This project began in September 2019 and is projected to be completed in August 2023

This project improves the rapid detection of cyanotoxins in the field to provide managers with timely information on risk and minimize exposure to stakeholders. The team will pilot use of a commercially-available rapid, portable system capable of quantitative detection of cyanobacterial toxins. This system will be integrated into existing monitoring programs that engage recreational beach managers, water treatment plant operators, charter boat captains, and state environmental scientists.

Why We Care
Toxic cyanobacterial harmful algal blooms (CHABs) contribute to economic losses that exceed $2B annually in the U.S. For Lake Erie, the smallest and shallowest of the Great Lakes, estimated annual economic losses of $65-71M have been reported for the western basin due to CHABs and this is likely an underestimate because it does not account for the millions of dollars lost due to events like the 2014 Toledo water crisis. Currently, we cannot forecast changes in cyanotoxins such as microcystins (MC), the most ubiquitous cyanotoxin in the Great Lakes and throughout the world, as well as emerging cyanotoxins of concern for the northeast USA, such as cylindrospermopsins (CYN). As such, rapid detection technologies and improved monitoring strategies will be crucial in protecting humans from exposure to contaminated drinking and recreational waters in western Lake Erie and other similarly affected water bodies.

What Are We Doing
The primary objective of this project is to fully validate and integrate a rapid, portable, quantitative, multiplexed cyanotoxin detection technology into routine monitoring programs, citizen science groups, recreational beach management, and water treatment plants throughout the western Lake Erie to provide water managers with on-the-spot testing of MC and CYN.

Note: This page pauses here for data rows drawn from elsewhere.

/-- item stmt-AtomisticToContinuum-4019 · support · rank 9 · closed · moot by None · by planner
sources: BlancLewin2015, arXiv:1504.01153, Literature.MathematicalPhysics.StatisticalMechanics.LennardJonesGroundStatesExist_holds
[support] PeriodicUpperBound → for every periodic P, DefectVanish(P) → HasPeriodicGroundStateEnergy
lennardJones 3: good sites have site energies within o(1) of P's (continuity of V_LJ away from 0,
uniform tail O(R'⁻³) from the minimal distance), bad sites are o(N) with bounded site energy, so
E(N)/N → e(P) (ground states exist for all N: LennardJonesGroundStatesExist_holds); with e_∞ = lim
E(N)/N ≤ e(Q) ∀Q this is IsLeast + Tendsto. [difficulty: L] -/
@[route_item "route-AtomisticToContinuum-CrystalSplittingCertificates"]
def DefectVanishEnergy : Prop :=
  (∀ Q : Literature.MathematicalPhysics.StatisticalMechanics.PeriodicConfiguration 3, (⨅ M : ℕ, Literature.MathematicalPhysics.StatisticalMechanics.groundStateEnergy Literature.MathematicalPhysics.StatisticalMechanics.lennardJones 3 (M + 1) / ((M + 1 : ℕ) : ℝ)) ≤ Q.energyPerParticle Literature.MathematicalPhysics.StatisticalMechanics.lennardJones) → ∀ P : Literature.MathematicalPhysics.StatisticalMechanics.PeriodicConfiguration 3, (∀ R' ε' : ℝ, 0 < R' → 0 < ε' → ∀ x : (N : ℕ) → (Fin N → EuclideanSpace ℝ (Fin 3)), (∀ N, Literature.MathematicalPhysics.StatisticalMechanics.IsGroundState Literature.MathematicalPhysics.StatisticalMechanics.lennardJones (x N)) → Filter.Tendsto (fun N : ℕ => (Nat.card {i : Fin N // ¬ ∃ q ∈ P.points, ∃ A : EuclideanSpace ℝ (Fin 3) →ₗᵢ[ℝ] EuclideanSpace ℝ (Fin 3), (∀ p ∈ P.points, dist p q ≤ R' → ∃ j : Fin N, dist (x N j) (x N i + A (p - q)) ≤ ε') ∧ (∀ j : Fin N, dist (x N j) (x N i) ≤ R' → ∃ p ∈ P.points, dist (x N j) (x N i + A (p - q)) ≤ ε')} : ℝ) / N) Filter.atTop (nhds 0)) → Literature.MathematicalPhysics.StatisticalMechanics.HasPeriodicGroundStateEnergy Literature.MathematicalPhysics.StatisticalMechanics.lennardJones 3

This project will first validate a commercially-available MC/CYN HAB Toxin Detection System for rapid detection of MC as well as CYN. It will then test its effectiveness by incorporating it into the routine monitoring programs of the Toledo and Port Clinton water treatment plant operators, NOAA’s Phytoplankton Monitoring Network for western Lake Erie, the Lake Erie charter boat captain citizen science initiative (led by OSU since 2013), and lastly, Maumee Bay State Park beach managers.

These coordinated, concurrent validation efforts will provide robust data to not only validate the MBio instrument against a recognized ‘gold standard’ method, but also to assess the ease of use for water management professionals and citizen scientist organizations. Finally, a data management system will be developed to provide an easy method for the aforementioned monitoring groups to upload their data through a user-friendly smartphone ‘app’ to a common database system and ultimately to an end-user website, providing a centralized location accessible by other researchers, water plant managers, and the general public.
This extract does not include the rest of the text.